Task with the most failures(4):
-----
Task ID:
  task_1563949354091_0016_m_000000

URL:
  http://hadoop-node.test.com:8088/taskdetails.jsp?jobid=job_1563949354091_0016&tipid=task_1563949354091_0016_m_000000
-----
Diagnostic Messages for this Task:
Error: java.lang.RuntimeException: Failed to load plan: hdfs://hadoop-node.test.com:8020/tmp/hive/hive/d6d4079b-4813-4e2f-97be-5ea3acea7efa/hive_2019-07-25_22-09-21_665_114610607148402302-1/-mr-10002/268762c6-18a3-467a-936e-7cab06dd1f1c/map.xml: org.apache.hive.com.esotericsoftware.kryo.KryoException: Unable to find class: org.elasticsearch.hadoop.hive.EsHiveInputFormat
Serialization trace:
inputFileFormatClass (org.apache.hadoop.hive.ql.plan.TableDesc)

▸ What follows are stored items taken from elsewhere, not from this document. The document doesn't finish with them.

import Literature.Probability.RandomPlanarGeometry.SAWWidePolygons
import Mathlib.Data.Nat.Log
import Mathlib.Combinatorics.Pigeonhole
import HarnessLib

/-!
# Diameter classes of self-avoiding polygons and the rotation step (DGHM20 Lemma 3.3, first half)

Topic `Literature/Probability/RandomPlanarGeometry` (continues `SAWWidePolygons.lean`: `normPolygons N` =
`SAP_N` up to translation as normal edge sets, the predicates `HasWidthGe`, `HasHeightLe`).

Source: H. Duminil-Copin, S. Ganguly, A. Hammond, I. Manolescu, *Bounding the number of
self-avoiding walks: Hammersley–Welsh with polygon insertion*, Ann. Probab. 48 (2020),
arXiv:1809.00760, proof of Lemma 3.3 (p. 10): "Specifying the diameter `diam(p)` of a polygon
`p ∈ SAP_{2m+2}` to be `max{height(p), width(p)}`, it is easily seen that `m^{1/2} ≤ diam(p) ≤ m`.
Let `u ∈ [m^{1/2}, m]` be a number of the form `2^{-j}m` such that the set
`{p ∈ SAP_{2m+2} : u/2 ≤ diam(p) ≤ u}` has maximal cardinality among such sets. … At least half of
the polygons in the just displayed set are at least as wide as they are high; (indeed, any polygon
that does not satisfy this condition is the right-angled rotation of one that does). Writing
`\overline{WSAP}^u_{2m+2}` for the set of polygons `p ∈ SAP_{2m+2}` with `width(p) ≥ u/2` and
`height(p) ≤ u`, we thus see that `|\overline{WSAP}^u_{2m+2}| ≥ |SAP_{2m+2}| / (2 log₂ m)`."

## Contents (namespace `Literature.Probability.RandomPlanarGeometry.SAW`), all PROVED

* `xExt E`, `yExt E` — the largest first / second coordinate of a vertex (as naturals; for NORMAL
  edge sets these are the width and the height); `hasWidthGe_of_le_xExt`, `hasHeightLe_of_yExt_le`;
  `diamExt E = max (xExt E) (yExt E)`.
* `swapSite`, `swapEdges` — the reflection in the diagonal (the source's right-angled rotation up to
  the lattice symmetries already available): a polygon goes to a polygon with the same number of
  edges, normal position is preserved, `xExt` and `yExt` are exchanged.
* `card_le_sq_diamExt_succ` — an `N`-gon has `N ≤ (diamExt + 1)²` (it has `N` vertices in a
  `(xExt+1) × (yExt+1)` box): the source's `m^{1/2} ≤ diam(p)` up to constants.
* `exists_heavy_wideLow_class` — **dyadic pigeonhole + rotation**: for every `N` there is
  `j ≤ log₂(N+1)` with
  `|SAP_N| ≤ 2 (log₂(N+1) + 1) · |{p ∈ SAP_N : width ≥ 2^j − 1, height ≤ 2^{j+1} − 2}|`,
  and every polygon of that set has `N ≤ 4^{j+1}`.

## Design choices

* Dyadic classes are indexed by `j = log₂(diam + 1)` (`2^j ≤ diam + 1 < 2^{j+1}`), over all
  `j ≤ log₂(N+1)`, instead of the source's `u = 2^{-j} m`; constants differ, polynomial orders agree.
* "At least as wide as high" is `yExt ≤ xExt`; the rotation is realised as the coordinate swap.
-/

noncomputable section

open Finset SimpleGraph Literature.Probability.LatticeModels Literature.Probability.Percolation
open Literature.Barriers.CriticalPhenomena.SupercriticalSAW (shiftEdges isPolygon_shiftEdges
  card_shiftEdges mem_shiftEdges_iff shiftEdges_injective)
open Literature.Probability.Percolation.SiteGadgetSystem (vertsOf mem_vertsOf)

namespace Literature.Probability.RandomPlanarGeometry.SAW

/-! ### Extents -/

/-- The largest first coordinate of a vertex of `E`, as a natural number (`0` if none; for a normal
edge set this is `width(E)`). [cite: DuminilCopinGangulyHammondManolescu2020, §3.1 (width)] -/
def xExt (E : Finset (Sym2 (Site 2))) : ℕ := (vertsOf E).sup fun v => (v 0).toNat

/-- The largest second coordinate of a vertex of `E`, as a natural number (for a normal edge set this
is `height(E)`). [cite: DuminilCopinGangulyHammondManolescu2020, §3.1 (height)] -/
def yExt (E : Finset (Sym2 (Site 2))) : ℕ := (vertsOf E).sup fun v => (v 1).toNat

/-- The diameter `max{width, height}` of a normal edge set.
[cite: DuminilCopinGangulyHammondManolescu2020, §3.1 (proof of Lemma 3.3: diam(p))] -/
def diamExt (E : Finset (Sym2 (Site 2))) : ℕ := max (xExt E) (yExt E)

/-- Every vertex has first coordinate at most `xExt`. [cite: DuminilCopinGangulyHammondManolescu2020, §3.1 (width)] -/
theorem toNat_apply_zero_le_xExt {E : Finset (Sym2 (Site 2))} {v : Site 2} (hv : v ∈ vertsOf E) :
    (v 0).toNat ≤ xExt E :=
  Finset.le_sup (f := fun v : Site 2 => (v 0).toNat) hv

/-- Every vertex has second coordinate at most `yExt`. [cite: DuminilCopinGangulyHammondManolescu2020, §3.1 (height)] -/
theorem toNat_apply_one_le_yExt {E : Finset (Sym2 (Site 2))} {v : Site 2} (hv : v ∈ vertsOf E) :
    (v 1).toNat ≤ yExt E :=
  Finset.le_sup (f := fun v : Site 2 => (v 1).toNat) hv

/-- `xExt` is attained. [cite: DuminilCopinGangulyHammondManolescu2020, §3.1 (width)] -/
theorem exists_toNat_apply_zero_eq_xExt {E : Finset (Sym2 (Site 2))} (hne : (vertsOf E).Nonempty) :
    ∃ v ∈ vertsOf E, (v 0).toNat = xExt E := by
  obtain ⟨v, hv, h⟩ := Finset.exists_mem_eq_sup _ hne (fun v : Site 2 => (v 0).toNat)
  exact ⟨v, hv, h.symm⟩

/-- `yExt` is attained. [cite: DuminilCopinGangulyHammondManolescu2020, §3.1 (height)] -/
theorem exists_toNat_apply_one_eq_yExt {E : Finset (Sym2 (Site 2))} (hne : (vertsOf E).Nonempty) :
    ∃ v ∈ vertsOf E, (v 1).toNat = yExt E := by
  obtain ⟨v, hv, h⟩ := Finset.exists_mem_eq_sup _ hne (fun v : Site 2 => (v 1).toNat)
  exact ⟨v, hv, h.symm⟩

/-- A normal edge set with `xExt ≥ w` has width `≥ w`. [cite: DuminilCopinGangulyHammondManolescu2020, §3.1 (width)] -/
theorem hasWidthGe_of_le_xExt {E : Finset (Sym2 (Site 2))} (hN : IsNormal E) {w : ℕ} (hw : w ≤ xExt E) :
    HasWidthGe E w := by
  obtain ⟨hpos, ⟨a, ha, ha0⟩, -⟩ := hN
  obtain ⟨b, hb, hbx⟩ := exists_toNat_apply_zero_eq_xExt (E := E) ⟨a, ha⟩
  refine ⟨a, ha, b, hb, ?_⟩
  have hb0 : 0 ≤ b 0 := (hpos b hb).1
  have : ((b 0).toNat : ℤ) = b 0 := Int.toNat_of_nonneg hb0
  rw [ha0, zero_add, ← this]
  rw [← hbx] at hw
  exact_mod_cast hw

/-- A normal edge set with `yExt ≤ h` has height `≤ h`. [cite: DuminilCopinGangulyHammondManolescu2020, §3.1 (height)] -/
theorem hasHeightLe_of_yExt_le {E : Finset (Sym2 (Site 2))} (hN : IsNormal E) {h : ℕ} (hh : yExt E ≤ h) :
    HasHeightLe E h := by
  intro a ha b hb
  have ha1 : 0 ≤ a 1 := (hN.1 a ha).2
  have hb1 : 0 ≤ b 1 := (hN.1 b hb).2
  have hb' : ((b 1).toNat : ℤ) = b 1 := Int.toNat_of_nonneg hb1
  have := toNat_apply_one_le_yExt hb
  have hbh : b 1 ≤ h := by rw [← hb']; exact_mod_cast this.trans hh
  linarith

/-! ### The coordinate swap (rotation step) -/

/-- The reflection of `ℤ²` in the diagonal: `(a, b) ↦ (b, a)`. [cite: DuminilCopinGangulyHammondManolescu2020, §3.1 (proof of Lemma 3.3: "the right-angled rotation")] -/
def swapSite (v : Site 2) : Site 2 := siteXY (v 1) (v 0)

/-- First coordinate of the swap. [cite: DuminilCopinGangulyHammondManolescu2020, §3.1 (proof of Lemma 3.3: "the right-angled rotation")] -/
@[simp] theorem swapSite_zero (v : Site 2) : swapSite v 0 = v 1 := rfl

/-- Second coordinate of the swap. [cite: DuminilCopinGangulyHammondManolescu2020, §3.1 (proof of Lemma 3.3: "the right-angled rotation")] -/
@[simp] theorem swapSite_one (v : Site 2) : swapSite v 1 = v 0 := rfl

/-- The swap is an involution. [cite: DuminilCopinGangulyHammondManolescu2020, §3.1 (proof of Lemma 3.3)] -/
@[simp] theorem swapSite_swapSite (v : Site 2) : swapSite (swapSite v) = v := by
  funext i; fin_cases i <;> rfl

/-- The swap is injective. [cite: DuminilCopinGangulyHammondManolescu2020, §3.1 (proof of Lemma 3.3)] -/
theorem swapSite_injective : Function.Injective swapSite := fun v w h => by
  rw [← swapSite_swapSite v, h, swapSite_swapSite]

/-- The swap preserves adjacency in `ℤ²`. [cite: DuminilCopinGangulyHammondManolescu2020, §3.1 (proof of Lemma 3.3)] -/
theorem zdGraph_adj_swapSite {v w : Site 2} (h : (zdGraph 2).Adj v w) :
    (zdGraph 2).Adj (swapSite v) (swapSite w) := by
  rw [zdGraph_adj_iff] at h ⊢
  obtain ⟨i, hi | hi⟩ := h
  · refine ⟨1 - i, Or.inl ?_⟩
    funext k; fin_cases i <;> fin_cases k <;> simp [hi, swapSite, siteXY]
  · refine ⟨1 - i, Or.inr ?_⟩
    funext k; fin_cases i <;> fin_cases k <;> simp [hi, swapSite, siteXY]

tableInfo (org.apache.hadoop.hive.ql.plan.FileSinkDesc)
conf (org.apache.hadoop.hive.ql.exec.FileSinkOperator)
childOperators (org.apache.hadoop.hive.ql.exec.SelectOperator)
childOperators (org.apache.hadoop.hive.ql.exec.TableScanOperator)
aliasToWork (org.apache.hadoop.hive.ql.plan.MapWork)
	removing log lines due to character limitations
	.
	.
        at javax.security.auth.Subject.doAs(Subject.java:422)
        at org.apache.hadoop.security.UserGroupInformation.doAs(UserGroupInformation.java:1866)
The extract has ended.